You're covering a lot here, and I agree with what I think are your primary points. But, I think it's wrong to place the blame on hierarchical structures themselves, as compared with how coercive approaches can be magnified in many cases by hierarchies.

I definitely think a lot of organizations fail in structural ways, and that very often an aspect of their structural failure is what they do through their org chart hierarchy (i.e., all the things you are critiquing so well).

But, hierarchies can work in all kinds of ways. They are, in fact, simply a type of connection--and really smart organizations get that and use their hierarchies as infrastructure for fostering a connective environment. When this happens, a little hierarchy goes a long way--and *that* is actually the deeper issue: how to use hierarchy to effectively distribute power rather than lock it up at the top.

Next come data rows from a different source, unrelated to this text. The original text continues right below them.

/-- **Prime pairs with von Mangoldt weights**: there is an absolute `C ≥ 0` such that for all
`h ≥ 1` and all `M`, `∑_{h < m ≤ M} Λ(m) Λ(m + h) ≤ C (h/φ(h)) M`. The pairs of primes `(p, p+h)`
are counted by the upper-bound sieve `#{p ≤ M : p + h prime} ≤ C₀ (h/φ(h)) M/log² M`
(`Sieve.Lichtman2020.primePairs_card_le`, from Montgomery–Vaughan, *Multiplicative Number Theory I*,
Cor. 3.14), each weighted by `≤ log M · log 2M ≤ 2 log² M`; the pairs involving a higher prime power
contribute `≤ log(2M) (ψ − ϑ)(2M) ≪ √M log² M ≤ 128 M`. [folklore] -/
theorem exists_sum_Ioc_vonMangoldt_mul_shift_le :
    ∃ C : ℝ, 0 ≤ C ∧ ∀ h : ℕ, 1 ≤ h → ∀ M : ℕ,
      ∑ m ∈ Finset.Ioc h M, Λ m * Λ (m + h) ≤ C * ((h : ℝ) / Nat.totient h) * M := by
  obtain ⟨C₀, hC₀⟩ := Literature.NumberTheory.Sieve.primePairs_card_le
  refine ⟨2 * max C₀ 0 + 128, by positivity, fun h hh M ↦ ?_⟩
  have hφpos : (0 : ℝ) < Nat.totient h := by exact_mod_cast Nat.totient_pos.2 hh
  have hw1 : 1 ≤ (h : ℝ) / Nat.totient h := by
    rw [le_div_iff₀ hφpos, one_mul]; exact_mod_cast Nat.totient_le h
  rcases le_or_gt M h with hMh | hMh
  · rw [Finset.Ioc_eq_empty (not_lt.2 hMh), Finset.sum_empty]; positivity
  have hM2 : 2 ≤ M := by omega
  have hM2r : (2 : ℝ) ≤ M := by exact_mod_cast hM2
  have hM0 : (0 : ℝ) < M := by linarith
  have hhM : (h : ℝ) < M := by exact_mod_cast hMh
  have hlogM : 0 < Real.log M := Real.log_pos (by linarith)
  have hlog2M : Real.log (2 * M) ≤ 2 * Real.log M := by
    have h2 : (2 : ℝ) * M ≤ M ^ 2 := by nlinarith
    calc Real.log (2 * M) ≤ Real.log (M ^ 2) := Real.log_le_log (by positivity) h2
      _ = 2 * Real.log M := by rw [Real.log_pow]; push_cast; ring
  have hlog2M0 : 0 ≤ Real.log (2 * M) := Real.log_nonneg (by linarith)
  -- `Λ'` = `Λ` restricted to the non-primes (higher prime powers)
  set Λ' : ℕ → ℝ := fun n ↦ if n.Prime then 0 else Λ n with hΛ'
  have hΛ'0 : ∀ n, 0 ≤ Λ' n := by
    intro n; simp only [hΛ']; split_ifs
    · exact le_rfl
    · exact vonMangoldt_nonneg
  -- pointwise decomposition
  have hpt : ∀ m ∈ Finset.Ioc h M, Λ m * Λ (m + h) ≤
      Real.log M * Real.log (2 * M) * (if m.Prime ∧ (m + h).Prime then 1 else 0) +
        Real.log M * Λ' (m + h) + Real.log (2 * M) * Λ' m := by
    intro m hm
    rw [Finset.mem_Ioc] at hm
    have hm0 : (0 : ℝ) < m := by exact_mod_cast (lt_of_le_of_lt (Nat.zero_le h) hm.1)
    have hmM : (m : ℝ) ≤ M := by exact_mod_cast hm.2
    have hmhM : ((m + h : ℕ) : ℝ) ≤ 2 * M := by
      have : (h : ℝ) < m := by exact_mod_cast hm.1
      push_cast; linarith
    have hΛm : Λ m ≤ Real.log M := vonMangoldt_le_log.trans (Real.log_le_log hm0 hmM)
    have hΛmh : Λ (m + h) ≤ Real.log (2 * M) :=
      vonMangoldt_le_log.trans (Real.log_le_log (by positivity) hmhM)
    have hΛm0 : 0 ≤ Λ m := vonMangoldt_nonneg
    have hΛmh0 : 0 ≤ Λ (m + h) := vonMangoldt_nonneg
    by_cases hp : m.Prime
    · by_cases hq : (m + h).Prime
      · have e1 : (if m.Prime ∧ (m + h).Prime then (1 : ℝ) else 0) = 1 := by simp [hp, hq]
        rw [e1, mul_one]
        have h0 : 0 ≤ Real.log M * Λ' (m + h) + Real.log (2 * M) * Λ' m :=
          add_nonneg (mul_nonneg hlogM.le (hΛ'0 _)) (mul_nonneg hlog2M0 (hΛ'0 _))
        have := mul_le_mul hΛm hΛmh hΛmh0 hlogM.le
        linarith
      · have e1 : (if m.Prime ∧ (m + h).Prime then (1 : ℝ) else 0) = 0 := by simp [hq]
        have e2 : Λ' (m + h) = Λ (m + h) := by simp only [hΛ', hq, if_false]
        rw [e1, e2, mul_zero, zero_add]
        have h0 : 0 ≤ Real.log (2 * M) * Λ' m := mul_nonneg hlog2M0 (hΛ'0 _)
        have := mul_le_mul_of_nonneg_right hΛm hΛmh0
        linarith
    · have e1 : (if m.Prime ∧ (m + h).Prime then (1 : ℝ) else 0) = 0 := by simp [hp]
      have e2 : Λ' m = Λ m := by simp only [hΛ', hp, if_false]
      rw [e1, e2, mul_zero, zero_add]
      have h0 : 0 ≤ Real.log M * Λ' (m + h) := mul_nonneg hlogM.le (hΛ'0 _)
      have : Λ m * Λ (m + h) ≤ Real.log (2 * M) * Λ m := by
        rw [mul_comm]; exact mul_le_mul_of_nonneg_right hΛmh hΛm0
      linarith
  -- (i) the prime pairs
  have h1 : ∑ m ∈ Finset.Ioc h M, (if m.Prime ∧ (m + h).Prime then (1 : ℝ) else 0) ≤
      max C₀ 0 * ((h : ℝ) / Nat.totient h) * ((M : ℝ) / Real.log M ^ 2) := by
    rw [Finset.sum_boole]
    have hsub : (Finset.Ioc h M).filter (fun m ↦ m.Prime ∧ (m + h).Prime) ⊆
        (Nat.primesLE M).filter (fun p ↦ (p + h).Prime) := by
      intro m hm'
      simp only [Finset.mem_filter, Finset.mem_Ioc, Nat.mem_primesLE] at hm' ⊢
      exact ⟨⟨hm'.1.2, hm'.2.1⟩, hm'.2.2⟩
    calc ((#((Finset.Ioc h M).filter (fun m ↦ m.Prime ∧ (m + h).Prime)) : ℕ) : ℝ)
        ≤ (#((Nat.primesLE M).filter (fun p ↦ (p + h).Prime)) : ℝ) := by
          exact_mod_cast Finset.card_le_card hsub
      _ ≤ C₀ * (((h : ℝ) / Nat.totient h) * ((M : ℝ) / Real.log M ^ 2)) := hC₀ M h hh hMh.le hM2
      _ ≤ max C₀ 0 * (((h : ℝ) / Nat.totient h) * ((M : ℝ) / Real.log M ^ 2)) :=
          mul_le_mul_of_nonneg_right (le_max_left _ _) (by positivity)
      _ = max C₀ 0 * ((h : ℝ) / Nat.totient h) * ((M : ℝ) / Real.log M ^ 2) := by ring
  -- (ii) higher prime powers at `m`
  have h2 : ∑ m ∈ Finset.Ioc h M, Λ' m ≤ 2 * Real.sqrt M * Real.log M := by
    calc ∑ m ∈ Finset.Ioc h M, Λ' m ≤ ∑ m ∈ Finset.Icc 1 M, Λ' m := by
          refine Finset.sum_le_sum_of_subset_of_nonneg (fun m hm ↦ ?_) fun _ _ _ ↦ hΛ'0 _
          rw [Finset.mem_Ioc] at hm
          rw [Finset.mem_Icc]; omega
      _ ≤ 2 * Real.sqrt M * Real.log M := sum_Icc_vonMangoldt_not_prime_le M
  -- (iii) higher prime powers at `m + h`
  have h3 : ∑ m ∈ Finset.Ioc h M, Λ' (m + h) ≤ 2 * Real.sqrt (2 * M) * Real.log (2 * M) := by
    have e : ∑ m ∈ Finset.Ioc h M, Λ' (m + h) = ∑ n ∈ Finset.Ioc (h + h) (M + h), Λ' n := by
      rw [← Finset.map_add_right_Ioc, Finset.sum_map]; rfl
    rw [e]
    have hle : ((M + h : ℕ) : ℝ) ≤ 2 * M := by push_cast; linarith
    have hge : (1 : ℝ) ≤ ((M + h : ℕ) : ℝ) := by exact_mod_cast (show 1 ≤ M + h by omega)
    calc ∑ n ∈ Finset.Ioc (h + h) (M + h), Λ' n ≤ ∑ n ∈ Finset.Icc 1 (M + h), Λ' n := by
          refine Finset.sum_le_sum_of_subset_of_nonneg (fun m hm ↦ ?_) fun _ _ _ ↦ hΛ'0 _
          rw [Finset.mem_Ioc] at hm
          rw [Finset.mem_Icc]; omega
      _ ≤ 2 * Real.sqrt ((M + h : ℕ) : ℝ) * Real.log ((M + h : ℕ) : ℝ) :=
          sum_Icc_vonMangoldt_not_prime_le (M + h)
      _ ≤ 2 * Real.sqrt (2 * M) * Real.log (2 * M) :=
          mul_le_mul (mul_le_mul_of_nonneg_left (Real.sqrt_le_sqrt hle) two_pos.le)
            (Real.log_le_log (by linarith) hle) (Real.log_nonneg hge) (by positivity)
  -- combine
  have hsum := Finset.sum_le_sum hpt
  rw [Finset.sum_add_distrib, Finset.sum_add_distrib, ← Finset.mul_sum, ← Finset.mul_sum,
    ← Finset.mul_sum] at hsum
  have hll : Real.log M * Real.log (2 * M) ≤ 16 * Real.sqrt (2 * M) :=
    log_mul_log_two_mul_le (by linarith)
  have hsqM : Real.sqrt M ≤ Real.sqrt (2 * M) := Real.sqrt_le_sqrt (by linarith)
  have hs2 : Real.sqrt (2 * M) * Real.sqrt (2 * M) = 2 * M := Real.mul_self_sqrt (by positivity)
  have hw0 : 0 ≤ (h : ℝ) / Nat.totient h := by positivity
  -- the main term
  have hmain : Real.log M * Real.log (2 * M) *
      (max C₀ 0 * ((h : ℝ) / Nat.totient h) * ((M : ℝ) / Real.log M ^ 2)) ≤
        2 * max C₀ 0 * ((h : ℝ) / Nat.totient h) * M := by
    have e : Real.log M * Real.log (2 * M) *
        (max C₀ 0 * ((h : ℝ) / Nat.totient h) * ((M : ℝ) / Real.log M ^ 2)) =
          (Real.log (2 * M) / Real.log M) * (max C₀ 0 * ((h : ℝ) / Nat.totient h) * M) := by
      field_simp
    rw [e]
    have hq : Real.log (2 * M) / Real.log M ≤ 2 := by rw [div_le_iff₀ hlogM]; linarith
    have h0 : 0 ≤ max C₀ 0 * ((h : ℝ) / Nat.totient h) * M := by positivity
    nlinarith
  -- the two error terms
  have herr1 : Real.log M * (2 * Real.sqrt (2 * M) * Real.log (2 * M)) ≤ 64 * M := by
    nlinarith [Real.sqrt_nonneg (2 * M)]
  have herr2 : Real.log (2 * M) * (2 * Real.sqrt M * Real.log M) ≤ 64 * M := by
    have : Real.log (2 * M) * (2 * Real.sqrt M * Real.log M) ≤
        Real.log (2 * M) * (2 * Real.sqrt (2 * M) * Real.log M) := by
      gcongr
    nlinarith [Real.sqrt_nonneg (2 * M)]
  have hM' : (M : ℝ) ≤ ((h : ℝ) / Nat.totient h) * M := le_mul_of_one_le_left hM0.le hw1
  calc ∑ m ∈ Finset.Ioc h M, Λ m * Λ (m + h)
      ≤ Real.log M * Real.log (2 * M) *
            ∑ m ∈ Finset.Ioc h M, (if m.Prime ∧ (m + h).Prime then (1 : ℝ) else 0) +
          Real.log M * ∑ m ∈ Finset.Ioc h M, Λ' (m + h) +
          Real.log (2 * M) * ∑ m ∈ Finset.Ioc h M, Λ' m := hsum
    _ ≤ Real.log M * Real.log (2 * M) *
            (max C₀ 0 * ((h : ℝ) / Nat.totient h) * ((M : ℝ) / Real.log M ^ 2)) +
          Real.log M * (2 * Real.sqrt (2 * M) * Real.log (2 * M)) +
          Real.log (2 * M) * (2 * Real.sqrt M * Real.log M) := by
        gcongr
    _ ≤ 2 * max C₀ 0 * ((h : ℝ) / Nat.totient h) * M + 64 * M + 64 * M := by linarith
    _ ≤ (2 * max C₀ 0 + 128) * ((h : ℝ) / Nat.totient h) * M := by nlinarith [le_max_right C₀ 0]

A connective organization also might use hierarchies to, for example, nullify the situation Shirky describes. In other words, the hierarchy exists specifically as a fail-over mechanism. I have seen orgs think this way by drawing their org chart upside down--management is an infrastructure layer at the bottom.

I don't know the context of Shirky's statement, but on its own, it's wrong. Hierarchy is not a prescription for a disconnected organization; and lack of hierarchy is likewise not a prescription for a connected organization.

We (web people) have to watch out for making hierarchy into a bugbear. It's actually anti-web to be anti-hierarchy, because, if you recognize that there is a web of connections, then you really should recognize that hierarchy is just one possible kind of web of connections.